## EXERCISE PROMPT:
Each of the lines from the one that contains "refine mul_le_mul_of_nonneg_left ?_ hC0" to the end of the entries below should be output exactly.

INPUT: Begin

import Mathlib
import Summits.AtomisticToContinuum.Crystallization.Theorems.PricedLinkCensusStackingHingeFarTail

/-!
# Crux `PatternPricedCertificates` (stmt-AtomisticToContinuum-12974), line `registered`
# (birth skeleton `Lines/birth.lean`), stub `stub_farField` — far-field control

This file proves stub `stub_farField` of line `registered` (birth skeleton) for crux
stmt-AtomisticToContinuum-12974: for every separation `δ > 0` and every `η > 0` there is a level
`L₀` such that for all `L ≥ L₀`, on every finite `δ`-separated configuration `x : Fin N → ℝ³` and
at every particle `i`, the Lennard-Jones energy of `i` with the particles beyond distance `L` is
`≥ -η`, uniformly in `N`.

PROOF.  `V_LJ(d) = (1/12) d⁻¹² - (1/6) d⁻⁶ ≥ -(1/6) d⁻⁶` for every `d`.  By the far-shell tail
bound `PricedHcpWindowsFarTail.stub_farTail` there is `C = C(δ) ≥ 0` with
`∑_{j ≠ i, |xᵢ - xⱼ| ≥ ℓ} |xᵢ - xⱼ|⁻⁶ ≤ C ℓ⁻³` for all `ℓ ≥ δ`.  Put
`L₀ := max δ (max 1 (C / (6η) + 1))`.  For `L ≥ L₀` the set `{j ≠ i : ¬ |xᵢ - xⱼ| ≤ L}` is
contained in `{j ≠ i : L ≤ |xᵢ - xⱼ|}` and the summands `|xᵢ - xⱼ|⁻⁶` are `≥ 0`, so
`∑_{j ≠ i, |xᵢ - xⱼ| > L} V_LJ ≥ -(1/6) C L⁻³ ≥ -(1/6) C L⁻¹ ≥ -η` (`L ≥ 1`, `6ηL > C`).
-/

noncomputable section

open scoped BigOperators Classical

namespace Summit.AtomisticToContinuum.Crystallization.Theorems.PatternPricedCertificates

open Literature.MathematicalPhysics.StatisticalMechanics

/-- **Far-field control (stub `stub_farField`).** For every separation `δ > 0` and `η > 0` there
is `L₀` such that for all `L ≥ L₀`, on every finite `δ`-separated configuration of `ℝ³` and at
every particle `i`, `∑_{j ≠ i, |xᵢ - xⱼ| > L} V_LJ(|xᵢ - xⱼ|) ≥ -η`: combine
`V_LJ(d) ≥ -(1/6) d⁻⁶` with the dyadic-shell tail bound
`∑_{j ≠ i, |xᵢ - xⱼ| ≥ L} |xᵢ - xⱼ|⁻⁶ ≤ C(δ) L⁻³` (`PricedHcpWindowsFarTail.stub_farTail`) and take
`L₀ := max δ (max 1 (C(δ) / (6η) + 1))`. [folklore] -/
theorem stub_farField :
    ∀ δ : ℝ, 0 < δ → ∀ η : ℝ, 0 < η → ∃ L₀ : ℝ, ∀ L : ℝ, L₀ ≤ L →
      ∀ (N : ℕ) (x : Fin N → EuclideanSpace ℝ (Fin 3)), (∀ i j : Fin N, i ≠ j → δ ≤ dist (x i) (x j)) →
        ∀ i : Fin N, -η ≤ ∑ j ∈ (Finset.univ.erase i).filter (fun j => ¬ dist (x i) (x j) ≤ L),
          Literature.MathematicalPhysics.StatisticalMechanics.lennardJones (dist (x i) (x j)) := by
  intro δ hδ η hη
  obtain ⟨C, hC0, hC⟩ := PricedHcpWindowsFarTail.stub_farTail δ hδ
  refine ⟨max δ (max 1 (C / (6 * η) + 1)), ?_⟩
  intro L hL N x hsep i
  have hδL : δ ≤ L := (le_max_left _ _).trans hL
  have h1L : (1 : ℝ) ≤ L := ((le_max_left _ _).trans (le_max_right _ _)).trans hL
  have hCL : C / (6 * η) + 1 ≤ L := ((le_max_right _ _).trans (le_max_right _ _)).trans hL
  have hLpos : 0 < L := one_pos.trans_le h1L
  -- the far-shell tail bound at range `L ≥ δ`
  have htail := hC N x hsep i L hδL
  -- `{j ≠ i : ¬ dist ≤ L} ⊆ {j ≠ i : L ≤ dist}`
  have hsub : (Finset.univ.erase i).filter (fun j => ¬ dist (x i) (x j) ≤ L) ⊆
      (Finset.univ.erase i).filter (fun j => L ≤ dist (x i) (x j)) := by
    intro j hj
    rw [Finset.mem_filter] at hj ⊢
    exact ⟨hj.1, (not_le.1 hj.2).le⟩
  -- termwise lower bound `V_LJ ≥ -(1/6) dist⁻⁶`
  have step1 : ∑ j ∈ (Finset.univ.erase i).filter (fun j => ¬ dist (x i) (x j) ≤ L),
      -((1 / 6) * (dist (x i) (x j))⁻¹ ^ 6) ≤
      ∑ j ∈ (Finset.univ.erase i).filter (fun j => ¬ dist (x i) (x j) ≤ L),
        lennardJones (dist (x i) (x j)) := by
    refine Finset.sum_le_sum fun j _ => ?_
    unfold lennardJones
    have h : 0 ≤ (1 / 12) * ((dist (x i) (x j))⁻¹) ^ 12 := by positivity
    linarith
  -- enlarge the index set (nonnegative summands)
  have step2 : ∑ j ∈ (Finset.univ.erase i).filter (fun j => ¬ dist (x i) (x j) ≤ L),
      (dist (x i) (x j))⁻¹ ^ 6 ≤
      ∑ j ∈ (Finset.univ.erase i).filter (fun j => L ≤ dist (x i) (x j)),
        (dist (x i) (x j))⁻¹ ^ 6 :=
    Finset.sum_le_sum_of_subset_of_nonneg hsub fun j _ _ => by positivity
  -- `C L⁻³ ≤ C L⁻¹` since `L ≥ 1`
  have step3 : C * L⁻¹ ^ 3 ≤ C * L⁻¹ := by
    refine mul_le_mul_of_nonneg_left ?_ hC0
    have h0 : 0 ≤ L⁻¹ := inv_nonneg.2 hLpos.le
    have h1 : L⁻¹ ≤ 1 := inv_le_one_of_one_le₀ h1L
    calc L⁻¹ ^ 3 ≤ L⁻¹ ^ 1 := pow_le_pow_of_le_one h0 h1 (by norm_num)
      _ = L⁻¹ := pow_one _
  -- `C L⁻¹ ≤ 6 η` since `L ≥ C / (6η) + 1`
  have step4 : C * L⁻¹ ≤ 6 * η := by
    rw [← div_eq_mul_inv, div_le_iff₀ hLpos]
    have h6η : (0 : ℝ) < 6 * η := by positivity
    have h : C / (6 * η) ≤ L := by linarith
    rw [div_le_iff₀ h6η] at h
    linarith
  rw [Finset.sum_neg_distrib, ← Finset.mul_sum] at step1
  linarith [step1, step2, step3, step4, htail]

end Summit.AtomisticToContinuum.Crystallization.Theorems.PatternPricedCertificates

end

INPUT: End

## OUTPUT OF THE EXERCISE:
    refine mul_le_mul_of_nonneg_left ?_ hC0
    have h0 : 0 ≤ L⁻¹ := inv_nonneg.2 hLpos.le
    have h1 : L⁻¹ ≤ 1 := inv_le_one_of_one_le₀ h1L
    calc L⁻¹ ^ 3 ≤ L⁻¹ ^ 1 := pow_le_pow_of_le_one h0 h1 (by norm_num)
      _ = L⁻¹ := pow_one _
  -- `C L⁻¹ ≤ 6 η` since `L ≥ C / (6η) + 1`
  have step4 : C * L⁻¹ ≤ 6 * η := by
    rw [← div_eq_mul_inv, div_le_iff₀ hLpos]
    have h6η : (0 : ℝ) < 6 * η := by positivity
    have h : C / (6 * η) ≤ L := by linarith
    rw [div_le_iff₀ h6η] at h
    linarith
  rw [Finset.sum_neg_distrib, ← Finset.mul_sum] at step1
  linarith [step1, step2, step3, step4, htail]

end Summit.AtomisticToContinuum.Crystallization.Theorems.PatternPricedCertificates

end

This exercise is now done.